Well, it was back awareness week and, besides, a soft leather bucket seat designed to take me all the way to Cornwall without a break, should be good enough to write 1,000 words for a column like this. And if you have one of those cars with a decent hands-free, the acoustics are better than a living room with kids running around.
Talking of health issues, doctors do a lot of work on their drives. I realise that’s a sweeping statement, but two I know quite well can be seen for quite long periods – at least an episode of Holby City – on the phone on dark evenings, engine running to keep warm. The one who’s a GP told me only builders discuss client issues in the street. I’ve never asked the one who’s a surgeon but guessed she must be on call and discreetly separating home and office life.
A few years ago I wrote a story about an entrepreneur who’d approached homeowners who lived close to tube stations in North London and suggested they rent out their drives to commuters. He got a lot of takers and set himself up as a booking agent.
As a follow-up, I visited one of his key catchments in N11 to see homeowners leave for work and renters pull up in their place. When one owner returned, he’d block his own drive while he waited for the commuter.
It worked so well there because the residential streets within half a mile had restrictions in place between 11am and 12pm, thereby stopping tube-travellers leaving their cars there all day. Local office workers would then do a mid-day shuffle: parking from 8-11, moving to the local Sainsbury’s for an hour then back again.
Problem was, this led to a 12pm queue for spaces. So quite a few would simply return to their cars with laptops and mobiles and sit it out, occasionally going round the block when a warden came. So, in effect, you could have two or three roads at midday lined with people hard at work in mobile offices.
I also found a house outside the supermarket with a garage and two spaces in front of it, one of which had a car on it. I asked a scaffolder nearby if I could park there momentarily as the car park was full and he said, for a price, the owner would reverse into the garage and donate both spaces for the day.
No surprise then that many studies have rated driveways alongside gardens and extra bedrooms as adding significant value to the price of a home.
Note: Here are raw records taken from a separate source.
import Summits.Parity.GeneralizedHardyLittlewood.Theorems.LeeYangFibresRelativeDimOneNecessityDefs
import Literature.NumberTheory.Sieve.RoughNumbersInProgressions
import HarnessLib

/-!
# Brun–Titchmarsh sup bound for `ψ(x; q, a)` below a power level
(crux stmt-Parity-14113 `LeeYangFibres.RelativeDimOne`, line gallagher-backwards-split, aux for stub
`stub_classMoments`)

For every `θ < 1` there are `C = C(θ)` and `x₀ = x₀(θ)` with
`ψ(x; q, a) = ∑_{n ≤ x, n % q = a} Λ(n) ≤ C x / φ(q)` for all `x ≥ x₀`, all `1 ≤ q ≤ x^θ` and ALL residues
`a` (`classPsi_le_of_level`). This is the weak Brun–Titchmarsh bound that the moving class moments
(`MovingClassMoments`) need as a sup bound on the `Λ`-mass of a residue class in a window of length
`≍ N` at height `≍ N`.

Proof sketch. With `z = x^γ`, `γ = (1-θ)/20`:
* coprime classes: the `n ≤ x` of the class with `Λ(n) ≠ 0` are prime powers `p^k`; those with `p ≥ z`
  are free of prime factors `< z`, so they are counted by the tree's sifted-progression bound
  `card_roughAP_le` (beta-sieve, Hooley's Lemma 8 shape): `≤ K (x/(φ(q) log z) + z^{10})`, each weighted
  by `Λ(n) ≤ log x`; those with `p < z` contribute `≤ π(z) · log₂ x · log x` (prime powers with a bounded
  prime, `sum_vonMangoldt_le_of_minFac_mem`);
* non-coprime classes: every prime power in the class is a power of a prime factor of `q`, so the
  class carries `≤ ω(q) log₂ x log x ≤ 4 log³ x`;
* all junk terms are `≤ x^{1-θ} ≤ x/φ(q)` for `x ≥ x₀(θ)`.
-/

noncomputable section

open scoped BigOperators Classical Topology ArithmeticFunction.vonMangoldt
open Finset Filter Literature.NumberTheory.Sieve
open Summit.Parity.GeneralizedHardyLittlewood.Cruxes.RelativeDimOne.GallagherBackwards (classPsi)

namespace Summit.Parity.GeneralizedHardyLittlewood.Cruxes.RelativeDimOne.GallagherBackwardsSplit

namespace BrunTitchmarshAP

/-! ### Prime powers with a prescribed prime -/

/-- Prime powers `n ≤ x` whose prime lies in a finite set `P` carry `Λ`-mass `≤ #P · log₂ x · log x`:
each such `n = p^k` has `k ≤ log₂ x` and `Λ(n) ≤ log x`. -/
theorem sum_vonMangoldt_le_of_minFac_mem (x : ℕ) (P T : Finset ℕ) (hT : T ⊆ Icc 1 x)
    (hP : ∀ n ∈ T, Λ n ≠ 0 → n.minFac ∈ P) :
    ∑ n ∈ T, Λ n ≤ (#P : ℝ) * Nat.log 2 x * Real.log x := by
  rw [← Finset.sum_filter_ne_zero T]
  set T' := T.filter (fun n => Λ n ≠ 0) with hT'
  have hsub : T' ⊆ (P ×ˢ Icc 1 (Nat.log 2 x)).image (fun pk : ℕ × ℕ => pk.1 ^ pk.2) := by
    intro n hn
    rw [hT', mem_filter] at hn
    obtain ⟨hnT, hΛ⟩ := hn
    have hpp : IsPrimePow n := ArithmeticFunction.vonMangoldt_ne_zero_iff.1 hΛ
    obtain ⟨p, k, hp, hk, rfl⟩ := (isPrimePow_nat_iff n).1 hpp
    rw [mem_image]
    refine ⟨(p, k), ?_, rfl⟩
    rw [mem_product, mem_Icc]
    have hmin : (p ^ k).minFac = p := hp.pow_minFac hk.ne'
    have hpP : p ∈ P := by
      have := hP _ hnT hΛ
      rwa [hmin] at this
    refine ⟨hpP, hk, ?_⟩
    have hx : p ^ k ≤ x := (mem_Icc.1 (hT hnT)).2
    exact Nat.le_log_of_pow_le one_lt_two ((Nat.pow_le_pow_left hp.two_le k).trans hx)
  have hcard : #T' ≤ #P * Nat.log 2 x :=
    calc #T' ≤ #((P ×ˢ Icc 1 (Nat.log 2 x)).image (fun pk : ℕ × ℕ => pk.1 ^ pk.2)) :=
          card_le_card hsub
      _ ≤ #(P ×ˢ Icc 1 (Nat.log 2 x)) := card_image_le
      _ = #P * Nat.log 2 x := by rw [card_product, Nat.card_Icc, Nat.add_sub_cancel]
  have hlogx : 0 ≤ Real.log x := Real.log_natCast_nonneg x
  calc ∑ n ∈ T', Λ n ≤ ∑ n ∈ T', Real.log x := by
        refine sum_le_sum fun n hn => ?_
        have hn' := mem_Icc.1 (hT (mem_filter.1 hn).1)
        exact ArithmeticFunction.vonMangoldt_le_log.trans
          (Real.log_le_log (by exact_mod_cast hn'.1) (by exact_mod_cast hn'.2))
    _ = #T' * Real.log x := by rw [sum_const, nsmul_eq_mul]
    _ ≤ ((#P * Nat.log 2 x : ℕ) : ℝ) * Real.log x := by
        refine mul_le_mul_of_nonneg_right ?_ hlogx
        exact_mod_cast hcard
    _ = (#P : ℝ) * Nat.log 2 x * Real.log x := by push_cast; ring

/-- `ω(q) ≤ log₂ q`: `2^{ω(q)} ≤ ∏_{p ∣ q} p ≤ q`. -/
theorem card_primeFactors_le_log {q : ℕ} (hq : 0 < q) : #q.primeFactors ≤ Nat.log 2 q := by
  apply Nat.le_log_of_pow_le one_lt_two
  calc 2 ^ #q.primeFactors ≤ ∏ p ∈ q.primeFactors, p :=
        Finset.pow_card_le_prod q.primeFactors (fun p => p) 2
          (fun p hp => (Nat.prime_of_mem_primeFactors hp).two_le)
    _ ≤ q := Nat.le_of_dvd hq (Nat.prod_primeFactors_dvd q)

/-- `log₂ x · log x ≤ 2 log² x` (`Nat.log` against the real logarithm; `log 2 > 1/2`). -/
theorem natLog_two_mul_log_le (x : ℕ) : (Nat.log 2 x : ℝ) * Real.log x ≤ 2 * Real.log x ^ 2 := by
  rcases Nat.eq_zero_or_pos x with rfl | hx
  · simp
  · have h1 : ((2 ^ Nat.log 2 x : ℕ) : ℝ) ≤ x := by exact_mod_cast Nat.pow_log_le_self 2 hx.ne'
    have h2 : Real.log ((2 ^ Nat.log 2 x : ℕ) : ℝ) ≤ Real.log x :=
      Real.log_le_log (by positivity) h1
    rw [Nat.cast_pow, Nat.cast_ofNat, Real.log_pow] at h2
    have hlog2 : (0.6931471803 : ℝ) < Real.log 2 := Real.log_two_gt_d9
    have h0 : (0 : ℝ) ≤ Nat.log 2 x := Nat.cast_nonneg _
    have hl : (0 : ℝ) ≤ Real.log x := Real.log_natCast_nonneg x
    nlinarith [mul_le_mul_of_nonneg_right h2 hl]

/-- `#(primesBelow k) ≤ k`. -/
theorem card_primesBelow_le (k : ℕ) : #k.primesBelow ≤ k := by
  calc #k.primesBelow ≤ #(range k) :=
        card_le_card fun p hp => mem_range.2 (Nat.mem_primesBelow.1 hp).1
    _ = k := card_range k

/-- A prime power `n = p^k` (`Λ(n) ≠ 0`) not coprime to `m` has `p ∣ m`, `p = minFac n`. -/
theorem minFac_dvd_of_not_coprime {n m : ℕ} (hΛ : Λ n ≠ 0) (h : ¬ n.Coprime m) :
    n.minFac.Prime ∧ n.minFac ∣ m := by
  have hpp : IsPrimePow n := ArithmeticFunction.vonMangoldt_ne_zero_iff.1 hΛ
  obtain ⟨p, k, hp, hk, rfl⟩ := (isPrimePow_nat_iff n).1 hpp
  rw [hp.pow_minFac hk.ne']
  obtain ⟨ℓ, hℓ, hℓn, hℓm⟩ := Nat.Prime.not_coprime_iff_dvd.1 h
  have hℓp : ℓ = p := (Nat.prime_dvd_prime_iff_eq hℓ hp).1 (hℓ.dvd_of_dvd_pow hℓn)
  exact ⟨hp, hℓp ▸ hℓm⟩

/-! ### The class sums -/

/-- Non-coprime classes: `ψ(x; q, a) ≤ 4 log³ x` when `gcd(a, q) > 1` and `1 ≤ q ≤ x`
(only powers of the `ω(q) ≤ log₂ q` primes dividing `q` occur). -/
theorem classPsi_le_of_not_coprime {x q a : ℕ} (hq : 0 < q) (hqx : q ≤ x) (ha : ¬ a.Coprime q) :
    classPsi x q a ≤ 4 * Real.log x ^ 3 := by
  have hx : 0 < x := lt_of_lt_of_le hq hqx
  have hmem : ∀ n ∈ (Icc 1 x).filter (fun n => n % q = a), Λ n ≠ 0 → n.minFac ∈ q.primeFactors := by
    intro n hn hΛ
    rw [mem_filter] at hn
    have hnq : ¬ n.Coprime q := by
      intro hcop
      apply ha
      have : Nat.gcd n q = Nat.gcd a q := by
        rw [Nat.gcd_comm n q, Nat.gcd_rec q n, hn.2]
      rw [Nat.Coprime, ← this]
      exact hcop
    obtain ⟨hp, hdvd⟩ := minFac_dvd_of_not_coprime hΛ hnq
    exact Nat.mem_primeFactors.2 ⟨hp, hdvd, hq.ne'⟩
  have h1 := sum_vonMangoldt_le_of_minFac_mem x q.primeFactors _ (filter_subset _ _) hmem
  have hlogx : 0 ≤ Real.log x := Real.log_natCast_nonneg x
  have hω : (#q.primeFactors : ℝ) ≤ Nat.log 2 x := by
    exact_mod_cast (card_primeFactors_le_log hq).trans (Nat.log_mono_right hqx)
  have hl2 : (Nat.log 2 x : ℝ) * Real.log x ≤ 2 * Real.log x ^ 2 := natLog_two_mul_log_le x
  have h0 : (0 : ℝ) ≤ Nat.log 2 x := Nat.cast_nonneg _
  calc classPsi x q a = ∑ n ∈ (Icc 1 x).filter (fun n => n % q = a), Λ n := rfl
    _ ≤ (#q.primeFactors : ℝ) * Nat.log 2 x * Real.log x := h1
    _ ≤ (Nat.log 2 x : ℝ) * Nat.log 2 x * Real.log x := by
        apply mul_le_mul_of_nonneg_right _ hlogx
        exact mul_le_mul_of_nonneg_right hω h0
    _ = (Nat.log 2 x : ℝ) * (Nat.log 2 x * Real.log x) := by ring
    _ ≤ (Nat.log 2 x : ℝ) * (2 * Real.log x ^ 2) := mul_le_mul_of_nonneg_left hl2 h0
    _ = 2 * Real.log x * (Nat.log 2 x * Real.log x) := by ring
    _ ≤ 2 * Real.log x * (2 * Real.log x ^ 2) :=
        mul_le_mul_of_nonneg_left hl2 (by positivity)
    _ = 4 * Real.log x ^ 3 := by ring

/-- Coprime classes, sieve step: for real `z ≥ 2` and `gcd(a, q) = 1`,
`ψ(x; q, a) ≤ log x · K (x/(φ(q) log z) + z^{10}) + (z + 1) · log₂ x · log x`, `K` the constant of
`card_roughAP_le`. -/
theorem classPsi_le_of_coprime {K : ℝ}
    (hK : ∀ z : ℝ, 2 ≤ z → ∀ q : ℕ, 0 < q → ∀ s : ℕ, s.Coprime q → ∀ y : ℝ, 0 ≤ y →
      (#((Ioc 0 ⌊y⌋₊).filter
          (fun n : ℕ => n ≡ s [MOD q] ∧ n.Coprime (primesProdBelow z))) : ℝ) ≤
        K * (y / ((Nat.totient q : ℝ) * Real.log z) + z ^ (10 : ℕ)))
    {x q a : ℕ} (hq : 0 < q) (ha : a.Coprime q) {z : ℝ} (hz : 2 ≤ z) :
    classPsi x q a ≤ Real.log x * (K * ((x : ℝ) / ((Nat.totient q : ℝ) * Real.log z) + z ^ (10 : ℕ)))
      + (z + 1) * Nat.log 2 x * Real.log x := by
  set S := (Icc 1 x).filter (fun n => n % q = a) with hS
  have hlogx : 0 ≤ Real.log x := Real.log_natCast_nonneg x
  have hsplit := Finset.sum_filter_add_sum_filter_not S
    (fun n : ℕ => n.Coprime (primesProdBelow z)) (fun n => (Λ n : ℝ))
  -- rough part
  have hrough : ∑ n ∈ S.filter (fun n : ℕ => n.Coprime (primesProdBelow z)), Λ n ≤
      Real.log x * (K * ((x : ℝ) / ((Nat.totient q : ℝ) * Real.log z) + z ^ (10 : ℕ))) := by
    have hsub : S.filter (fun n : ℕ => n.Coprime (primesProdBelow z)) ⊆
        (Ioc 0 ⌊((x : ℕ) : ℝ)⌋₊).filter
          (fun n : ℕ => n ≡ a [MOD q] ∧ n.Coprime (primesProdBelow z)) := by
      intro n hn
      rw [mem_filter, hS, mem_filter, mem_Icc] at hn
      rw [mem_filter, mem_Ioc, Nat.floor_natCast]
      refine ⟨⟨hn.1.1.1, hn.1.1.2⟩, ?_, hn.2⟩
      have hmod : n % q = a := hn.1.2
      have ha' : a < q := hmod ▸ Nat.mod_lt n hq
      show n % q = a % q
      rw [Nat.mod_eq_of_lt ha', hmod]
    have hcard := (Nat.cast_le (α := ℝ)).2 (card_le_card hsub)
    have hKb := hK z hz q hq a ha (x : ℝ) (Nat.cast_nonneg x)
    calc ∑ n ∈ S.filter (fun n : ℕ => n.Coprime (primesProdBelow z)), Λ n
        ≤ ∑ n ∈ S.filter (fun n : ℕ => n.Coprime (primesProdBelow z)), Real.log x := by
          refine sum_le_sum fun n hn => ?_
          have hn' := mem_Icc.1 (mem_filter.1 (mem_filter.1 hn).1).1
          exact ArithmeticFunction.vonMangoldt_le_log.trans
            (Real.log_le_log (by exact_mod_cast hn'.1) (by exact_mod_cast hn'.2))
      _ = #(S.filter (fun n : ℕ => n.Coprime (primesProdBelow z))) * Real.log x := by
          rw [sum_const, nsmul_eq_mul]
      _ ≤ (K * ((x : ℝ) / ((Nat.totient q : ℝ) * Real.log z) + z ^ (10 : ℕ))) * Real.log x :=
          mul_le_mul_of_nonneg_right (hcard.trans hKb) hlogx
      _ = _ := by ring
  -- smooth part: prime powers `p^k` with `p < z`
  have hsmooth : ∑ n ∈ S.filter (fun n : ℕ => ¬ n.Coprime (primesProdBelow z)), Λ n ≤
      (z + 1) * Nat.log 2 x * Real.log x := by
    have hmem : ∀ n ∈ S.filter (fun n : ℕ => ¬ n.Coprime (primesProdBelow z)), Λ n ≠ 0 →
        n.minFac ∈ (⌈z⌉₊).primesBelow := by
      intro n hn hΛ
      rw [mem_filter] at hn
      obtain ⟨hp, hdvd⟩ := minFac_dvd_of_not_coprime hΛ hn.2
      rw [Nat.mem_primesBelow]
      exact ⟨Nat.lt_ceil.2 ((dvd_primesProdBelow_iff hp z).1 hdvd), hp⟩
    have hsubI : S.filter (fun n : ℕ => ¬ n.Coprime (primesProdBelow z)) ⊆ Icc 1 x :=
      (filter_subset _ _).trans (filter_subset _ _)
    have h1 := sum_vonMangoldt_le_of_minFac_mem x _ _ hsubI hmem
    have hz0 : 0 ≤ z := by linarith
    have hcard : (#(⌈z⌉₊).primesBelow : ℝ) ≤ z + 1 := by
      calc (#(⌈z⌉₊).primesBelow : ℝ) ≤ ⌈z⌉₊ := by exact_mod_cast card_primesBelow_le _
        _ ≤ z + 1 := (Nat.ceil_lt_add_one hz0).le
    have h0 : (0 : ℝ) ≤ Nat.log 2 x := Nat.cast_nonneg _
    calc _ ≤ (#(⌈z⌉₊).primesBelow : ℝ) * Nat.log 2 x * Real.log x := h1
      _ ≤ (z + 1) * Nat.log 2 x * Real.log x := by
          apply mul_le_mul_of_nonneg_right _ hlogx
          exact mul_le_mul_of_nonneg_right hcard h0
  calc classPsi x q a = ∑ n ∈ S, Λ n := rfl
    _ = _ := hsplit.symm
    _ ≤ _ := add_le_add hrough hsmooth

/-- Eventual statements along the reals restrict to eventual statements along the naturals. -/
theorem exists_nat_of_eventually {P : ℝ → Prop} (h : ∀ᶠ x : ℝ in atTop, P x) :
    ∃ x₀ : ℕ, ∀ x : ℕ, x₀ ≤ x → P x :=
  eventually_atTop.1 (tendsto_natCast_atTop_atTop.eventually h)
If you Google it, you’ll find lots of “evidence”, although most of it will be from people who want to block pave them.
One proper study by online parking marketplace YourParkingSpace did suggest that creating a parking bay or drive could add as much as 10 per cent to the value of a property. But that, presumably, depends on where you live.
In fact, TV property pundit Phil Spencer from Location, Location, Location, was quoted as estimating that paving over the front garden to create a parking space could add £50,000 to the value of a property in a “prime city area” where parking is at a premium.
More interestingly, a Virgin Money guide to adding value suggested that, if you do have off-road parking, the best thing you can do with your garage is convert it.
Estimating conversion costs at typically between £10,000-£20,000, they suggest the return could be double that.
Makes sense if you agree with them that “around 90 per cent of all garages in the UK are left empty or full of boxes of miscellaneous junk”.